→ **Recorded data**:
import Summits.Ventures.PercRepro.S2TwelveTenK1NuNine
import Summits.Ventures.PercRepro.S2TenTools
import Summits.Ventures.PercRepro.S2RankClasses
import Summits.Ventures.PercRepro.S2NuFourDeletion
import Summits.Ventures.PercRepro.S2NuFourSimpleCounts
import Summits.Ventures.PercRepro.S2NuFourTools
import Summits.Ventures.PercRepro.S2SmallRankSubsets
import Summits.Ventures.PercRepro.S2ContractionRankExact

/-!
# PercRepro — S2: Part (b) of the case `ν = 6` of the scaled coloop-free cell `(12, 10)` of `(13, 10)` at `K₁ = 10219` — THE TOP COUNT (p7, gen 19; sub-claim S2; the row `p = 13`)

A set `V` of nullity `7` on `13` points (a rank-`6` flat: no set of nullity `8` on `≤ 14` points), in the regime `ν = 6` (rank-`5` sets `≤ 11`, rank-`4` sets `≤ 10` points): the exact-rank lever on `V` with `N = M ／ V` a loopless coloop-free matroid of nullity `3` on `9` points counted through ONE DELETION (`9 < 2·6`; `D₂ ≤ 3`, `D₃ ≤ 31`, `Q₃¹ ≤ 1`). The trace side by the rank classes of the `j`-subsets of `V` (S2RankClasses: `Dep₄ ≤ I₃`,
`5·R₅³ ≤ 2·Dep₄`, `15·R₆³ ≤ Dep₄`, lines `≤ 3`, planes `≤ 6` points); the tail by flats at `(11, 10)` (`243814657 / 846`), the spanning
count through `V` (`≤ 822198`). `#U ≤ 152190` (one omega per size, `6 … 10`), `m = 272`, ratio `0.63`. **`c025_twelve_ten_cfk1_nu_six_thirteen`**. Nothing about the
cell is claimed. Axioms: standard.
-/

open scoped Matroid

→ **Task to carry out**: Set down exactly what runs from the line containing "import Summits.Ventures.PercRepro.S2TenTools" through the last line above, both lines included.

→ **Response**:
import Summits.Ventures.PercRepro.S2TenTools
import Summits.Ventures.PercRepro.S2RankClasses
import Summits.Ventures.PercRepro.S2NuFourDeletion
import Summits.Ventures.PercRepro.S2NuFourSimpleCounts
import Summits.Ventures.PercRepro.S2NuFourTools
import Summits.Ventures.PercRepro.S2SmallRankSubsets
import Summits.Ventures.PercRepro.S2ContractionRankExact

/-!
# PercRepro — S2: Part (b) of the case `ν = 6` of the scaled coloop-free cell `(12, 10)` of `(13, 10)` at `K₁ = 10219` — THE TOP COUNT (p7, gen 19; sub-claim S2; the row `p = 13`)

A set `V` of nullity `7` on `13` points (a rank-`6` flat: no set of nullity `8` on `≤ 14` points), in the regime `ν = 6` (rank-`5` sets `≤ 11`, rank-`4` sets `≤ 10` points): the exact-rank lever on `V` with `N = M ／ V` a loopless coloop-free matroid of nullity `3` on `9` points counted through ONE DELETION (`9 < 2·6`; `D₂ ≤ 3`, `D₃ ≤ 31`, `Q₃¹ ≤ 1`). The trace side by the rank classes of the `j`-subsets of `V` (S2RankClasses: `Dep₄ ≤ I₃`,
`5·R₅³ ≤ 2·Dep₄`, `15·R₆³ ≤ Dep₄`, lines `≤ 3`, planes `≤ 6` points); the tail by flats at `(11, 10)` (`243814657 / 846`), the spanning
count through `V` (`≤ 822198`). `#U ≤ 152190` (one omega per size, `6 … 10`), `m = 272`, ratio `0.63`. **`c025_twelve_ten_cfk1_nu_six_thirteen`**. Nothing about the
cell is claimed. Axioms: standard.
-/

open scoped Matroid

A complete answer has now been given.